- [Task description]
Below are some records; copy each line in them that contains "Theorems".

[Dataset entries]
'''

import Summits.ValiantsHypothesis.ValiantsHypothesis.Theses.LacunarySymmetroid
import Summits.ValiantsHypothesis.ValiantsHypothesis.Theorems.LacunarySymmetroidMatrixDescartesCensusDoorA
import Summits.ValiantsHypothesis.ValiantsHypothesis.Theorems.LacunarySymmetroidMatrixDescartesCensusDoorA34Link
import Summits.ValiantsHypothesis.ValiantsHypothesis.Theorems.LacunarySymmetroidMatrixDescartesCensusDoorA34TwoSingularLetters
import Summits.ValiantsHypothesis.ValiantsHypothesis.Theorems.LacunarySymmetroidMatrixDescartesCensusDoorA34RankOneLetter
import Summits.ValiantsHypothesis.ValiantsHypothesis.Theorems.LacunarySymmetroidMatrixDescartesCensusDoorA34NullTopLift
import Summits.ValiantsHypothesis.ValiantsHypothesis.Theorems.LacunarySymmetroidMatrixDescartesCensusDoorA34NullNullLift
import Summits.ValiantsHypothesis.ValiantsHypothesis.Theorems.LacunarySymmetroidMatrixDescartesCensusDoorA34NullTopSeventeen
import Summits.ValiantsHypothesis.ValiantsHypothesis.Theorems.LacunarySymmetroidMatrixDescartesCensusDoorA34NullNullFifteen
import Summits.ValiantsHypothesis.ValiantsHypothesis.Theorems.LacunarySymmetroidMatrixDescartesCensusDoorA34NullTopBlocks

'''

- [Result for this task]
import Summits.ValiantsHypothesis.ValiantsHypothesis.Theorems.LacunarySymmetroidMatrixDescartesCensusDoorA
import Summits.ValiantsHypothesis.ValiantsHypothesis.Theorems.LacunarySymmetroidMatrixDescartesCensusDoorA34Link
import Summits.ValiantsHypothesis.ValiantsHypothesis.Theorems.LacunarySymmetroidMatrixDescartesCensusDoorA34TwoSingularLetters
import Summits.ValiantsHypothesis.ValiantsHypothesis.Theorems.LacunarySymmetroidMatrixDescartesCensusDoorA34RankOneLetter
import Summits.ValiantsHypothesis.ValiantsHypothesis.Theorems.LacunarySymmetroidMatrixDescartesCensusDoorA34NullTopLift
import Summits.ValiantsHypothesis.ValiantsHypothesis.Theorems.LacunarySymmetroidMatrixDescartesCensusDoorA34NullNullLift
import Summits.ValiantsHypothesis.ValiantsHypothesis.Theorems.LacunarySymmetroidMatrixDescartesCensusDoorA34NullTopSeventeen
import Summits.ValiantsHypothesis.ValiantsHypothesis.Theorems.LacunarySymmetroidMatrixDescartesCensusDoorA34NullNullFifteen
import Summits.ValiantsHypothesis.ValiantsHypothesis.Theorems.LacunarySymmetroidMatrixDescartesCensusDoorA34NullTopBlocks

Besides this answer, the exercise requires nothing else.